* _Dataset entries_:
import Mathlib
import HarnessLib

/-!
# KreinLangerDefinitization

Topic `Literature/Analysis/OperatorTheory`. Named literature fact(s) relocated by the gate from `Summits/RiemannHypothesis/RiemannHypothesis/Theorems/RuelleBandCofiniteCriticalLineStubDefinitize.lean`
(accept-time relocation of `[cite]`d propositions written inline in a Summits proposal; human ruling 2026-08-15).
Sources: Stewart1972.

* `Literature.Analysis.OperatorTheory.KreinDefinitization`
-/

namespace Literature.Analysis.OperatorTheory

/-- **Kreĭn's definitization theorem for Hermitian functions with finitely many negative squares**
(M. G. Kreĭn, Dokl. Akad. Nauk SSSR 125 (1959) 31–34; J. Stewart, Canad. Math. Bull. 15 (1972),
Thm. 3.1 with Thm. 2.4), smooth pointwise special case.

Printed statements.  A function `f : ℝ → ℂ` with `f(-x) = conj f(x)` *has `k` negative squares* if
the Hermitian form `Σ_{i,j} f(x_i - x_j) ξ_i ξ̄_j` has at most `k` negative squares for every choice
of `n` and `x_1, …, x_n ∈ ℝ`, and exactly `k` for some choice (Stewart 1972 §1, after Kreĭn).
Stewart, Thm. 2.4: *A continuous function `f` has `k` negative squares if and only if it is in
`P_k(C_c)`* (the same condition on the forms `∫∫ f(x-y) φ(x) φ̄(y) dx dy`, `φ` ranging over the span
of `φ_1, …, φ_n ∈ C_c(ℝ)`), and `P_k(C_c^∞) = P_k(C_c)` (§3).  Stewart, Thm. 3.1: *If
`f ∈ P_k(C_c^∞)` then there is a polynomial `Q` of degree at most `k` such that
`∫∫ f(x-y) [Q(-i d/dx) φ](x) conj([Q(-i d/dy) φ](y)) dx dy ≥ 0` holds for every `φ ∈ C_c^∞`* — `Q`
is the minimal polynomial of the generator of translations restricted to a `k`-dimensional
non-positive invariant subspace of the Pontryagin space `Π_k` of `f` (Pontryagin's theorem), in
particular monic.  For continuous `f` this is Kreĭn's 1959 theorem: `f = h + ∫ (e^{iλx} - S(x,λ))
dσ(λ)/|Q(λ)|²` with `σ ≥ 0` and `Q(-i d/dx) Q̄(-i d/dx) h = 0` (quoted from Stewart 1972, §1,
eq. (2)), so that `Q(-i d/dx) Q̄(-i d/dx) f = ∫ e^{iλx} dσ(λ)` is positive definite in the sense of
distributions (later expositions: M. G. Kreĭn, H. Langer, Math. Nachr. 77 (1977) 187–236, §§1–4;
Z. Sasvári, *Positive definite and definitizable functions*, Akademie Verlag 1994, Ch. 5).

Formalised special case (the one the tree consumes): `F` smooth; "at most `κ` negative squares"
is stated on point masses — for all `n`, `x : Fin n → ℝ` and any `κ + 1` coefficient vectors
`v_0, …, v_κ ∈ ℂⁿ` some non-trivial combination `d = Σ_i w_i v_i` has
`Re Σ_{k,l} d_k d̄_l F(x_k - x_l) ≥ 0` (no `(κ+1)`-dimensional subspace of `ℂⁿ` on which the form is
negative definite); the conclusion is stated pointwise for the smooth kernel
`G := P(-iD) P♯(-iD) F = Σ_{j,m ≤ deg P} P_j conj(P_m) (-i)^{j+m} F^{(j+m)}` (`P♯(z) = conj P(z̄)`):
`Re Σ_{k,l} c_k c̄_l G(x_k - x_l) ≥ 0` for all `n`, `x`, `c`, with `P ≠ 0`, `deg P ≤ κ`.
Derivation from the printed theorems: `F` has `k' ≤ κ` negative squares, so `F ∈ P_{k'}(C_c^∞)`
(Thm. 2.4); Thm. 3.1 gives a monic `Q` with `deg Q ≤ k'`; since `F` is smooth, `2 deg Q`
integrations by parts turn the displayed inequality into `∫∫ G(x-y) φ(x) φ̄(y) dx dy ≥ 0` for
`P(z) := Q(-z)`, i.e. the continuous function `G` lies in `P_0(C_c^∞) = P_0(C_c)` and is therefore
positive definite (Thm. 2.4, `k = 0`).  (The expression `G` is symmetric under `P ↔ P♯`, and the
sign convention `±i` is absorbed by `P(z) ↦ P(-z)`.)
[cite: Stewart1972, Thm. 3.1 with Thm. 2.4 (continuous case Krein1959)]
[file Analysis/OperatorTheory/KreinLangerDefinitization] -/
def KreinDefinitization : Prop :=
  ∀ (κ : ℕ) (F : ℝ → ℂ), ContDiff ℝ ((⊤ : ℕ∞) : WithTop ℕ∞) F →
    (∀ x, F (-x) = (starRingEnd ℂ) (F x)) →
    (∀ (n : ℕ) (x : Fin n → ℝ) (v : Fin (κ + 1) → Fin n → ℂ), ∃ w : Fin (κ + 1) → ℂ, w ≠ 0 ∧
      0 ≤ (∑ k, ∑ l, (∑ i, w i * v i k) * (starRingEnd ℂ) (∑ i, w i * v i l) *
        F (x k - x l)).re) →
    ∃ P : Polynomial ℂ, P ≠ 0 ∧ P.natDegree ≤ κ ∧
      ∀ (n : ℕ) (x : Fin n → ℝ) (c : Fin n → ℂ),
        0 ≤ (∑ k, ∑ l, c k * (starRingEnd ℂ) (c l) *
          ∑ j ∈ Finset.range (P.natDegree + 1), ∑ m ∈ Finset.range (P.natDegree + 1),
            P.coeff j * (starRingEnd ℂ) (P.coeff m) * (-Complex.I) ^ (j + m) *
              iteratedDeriv (j + m) F (x k - x l)).re
-- TODO(general form): Stewart 1972 Thm. 3.1 is stated for locally summable `f ∈ P_k(C_c^∞)` with the
-- distributional conclusion `∫∫ f(x-y) [Q(-iD)φ](x) conj([Q(-iD)φ](y)) dx dy ≥ 0`; Kreĭn 1959 gives,
-- for continuous `f`, the integral representation with a non-negative measure `σ`.

end Literature.Analysis.OperatorTheory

* _WORK INSTRUCTIONS_:
Restate all of the entries above precisely.

* _EXERCISE SOLUTION_:
import Mathlib
import HarnessLib

/-!
# KreinLangerDefinitization

Topic `Literature/Analysis/OperatorTheory`. Named literature fact(s) relocated by the gate from `Summits/RiemannHypothesis/RiemannHypothesis/Theorems/RuelleBandCofiniteCriticalLineStubDefinitize.lean`
(accept-time relocation of `[cite]`d propositions written inline in a Summits proposal; human ruling 2026-08-15).
Sources: Stewart1972.

* `Literature.Analysis.OperatorTheory.KreinDefinitization`
-/

namespace Literature.Analysis.OperatorTheory

/-- **Kreĭn's definitization theorem for Hermitian functions with finitely many negative squares**
(M. G. Kreĭn, Dokl. Akad. Nauk SSSR 125 (1959) 31–34; J. Stewart, Canad. Math. Bull. 15 (1972),
Thm. 3.1 with Thm. 2.4), smooth pointwise special case.

Printed statements.  A function `f : ℝ → ℂ` with `f(-x) = conj f(x)` *has `k` negative squares* if
the Hermitian form `Σ_{i,j} f(x_i - x_j) ξ_i ξ̄_j` has at most `k` negative squares for every choice
of `n` and `x_1, …, x_n ∈ ℝ`, and exactly `k` for some choice (Stewart 1972 §1, after Kreĭn).
Stewart, Thm. 2.4: *A continuous function `f` has `k` negative squares if and only if it is in
`P_k(C_c)`* (the same condition on the forms `∫∫ f(x-y) φ(x) φ̄(y) dx dy`, `φ` ranging over the span
of `φ_1, …, φ_n ∈ C_c(ℝ)`), and `P_k(C_c^∞) = P_k(C_c)` (§3).  Stewart, Thm. 3.1: *If
`f ∈ P_k(C_c^∞)` then there is a polynomial `Q` of degree at most `k` such that
`∫∫ f(x-y) [Q(-i d/dx) φ](x) conj([Q(-i d/dy) φ](y)) dx dy ≥ 0` holds for every `φ ∈ C_c^∞`* — `Q`
is the minimal polynomial of the generator of translations restricted to a `k`-dimensional
non-positive invariant subspace of the Pontryagin space `Π_k` of `f` (Pontryagin's theorem), in
particular monic.  For continuous `f` this is Kreĭn's 1959 theorem: `f = h + ∫ (e^{iλx} - S(x,λ))
dσ(λ)/|Q(λ)|²` with `σ ≥ 0` and `Q(-i d/dx) Q̄(-i d/dx) h = 0` (quoted from Stewart 1972, §1,
eq. (2)), so that `Q(-i d/dx) Q̄(-i d/dx) f = ∫ e^{iλx} dσ(λ)` is positive definite in the sense of
distributions (later expositions: M. G. Kreĭn, H. Langer, Math. Nachr. 77 (1977) 187–236, §§1–4;
Z. Sasvári, *Positive definite and definitizable functions*, Akademie Verlag 1994, Ch. 5).

Formalised special case (the one the tree consumes): `F` smooth; "at most `κ` negative squares"
is stated on point masses — for all `n`, `x : Fin n → ℝ` and any `κ + 1` coefficient vectors
`v_0, …, v_κ ∈ ℂⁿ` some non-trivial combination `d = Σ_i w_i v_i` has
`Re Σ_{k,l} d_k d̄_l F(x_k - x_l) ≥ 0` (no `(κ+1)`-dimensional subspace of `ℂⁿ` on which the form is
negative definite); the conclusion is stated pointwise for the smooth kernel
`G := P(-iD) P♯(-iD) F = Σ_{j,m ≤ deg P} P_j conj(P_m) (-i)^{j+m} F^{(j+m)}` (`P♯(z) = conj P(z̄)`):
`Re Σ_{k,l} c_k c̄_l G(x_k - x_l) ≥ 0` for all `n`, `x`, `c`, with `P ≠ 0`, `deg P ≤ κ`.
Derivation from the printed theorems: `F` has `k' ≤ κ` negative squares, so `F ∈ P_{k'}(C_c^∞)`
(Thm. 2.4); Thm. 3.1 gives a monic `Q` with `deg Q ≤ k'`; since `F` is smooth, `2 deg Q`
integrations by parts turn the displayed inequality into `∫∫ G(x-y) φ(x) φ̄(y) dx dy ≥ 0` for
`P(z) := Q(-z)`, i.e. the continuous function `G` lies in `P_0(C_c^∞) = P_0(C_c)` and is therefore
positive definite (Thm. 2.4, `k = 0`).  (The expression `G` is symmetric under `P ↔ P♯`, and the
sign convention `±i` is absorbed by `P(z) ↦ P(-z)`.)
[cite: Stewart1972, Thm. 3.1 with Thm. 2.4 (continuous case Krein1959)]
[file Analysis/OperatorTheory/KreinLangerDefinitization] -/
def KreinDefinitization : Prop :=
  ∀ (κ : ℕ) (F : ℝ → ℂ), ContDiff ℝ ((⊤ : ℕ∞) : WithTop ℕ∞) F →
    (∀ x, F (-x) = (starRingEnd ℂ) (F x)) →
    (∀ (n : ℕ) (x : Fin n → ℝ) (v : Fin (κ + 1) → Fin n → ℂ), ∃ w : Fin (κ + 1) → ℂ, w ≠ 0 ∧
      0 ≤ (∑ k, ∑ l, (∑ i, w i * v i k) * (starRingEnd ℂ) (∑ i, w i * v i l) *
        F (x k - x l)).re) →
    ∃ P : Polynomial ℂ, P ≠ 0 ∧ P.natDegree ≤ κ ∧
      ∀ (n : ℕ) (x : Fin n → ℝ) (c : Fin n → ℂ),
        0 ≤ (∑ k, ∑ l, c k * (starRingEnd ℂ) (c l) *
          ∑ j ∈ Finset.range (P.natDegree + 1), ∑ m ∈ Finset.range (P.natDegree + 1),
            P.coeff j * (starRingEnd ℂ) (P.coeff m) * (-Complex.I) ^ (j + m) *
              iteratedDeriv (j + m) F (x k - x l)).re
-- TODO(general form): Stewart 1972 Thm. 3.1 is stated for locally summable `f ∈ P_k(C_c^∞)` with the
-- distributional conclusion `∫∫ f(x-y) [Q(-iD)φ](x) conj([Q(-iD)φ](y)) dx dy ≥ 0`; Kreĭn 1959 gives,
-- for continuous `f`, the integral representation with a non-negative measure `σ`.

end Literature.Analysis.OperatorTheory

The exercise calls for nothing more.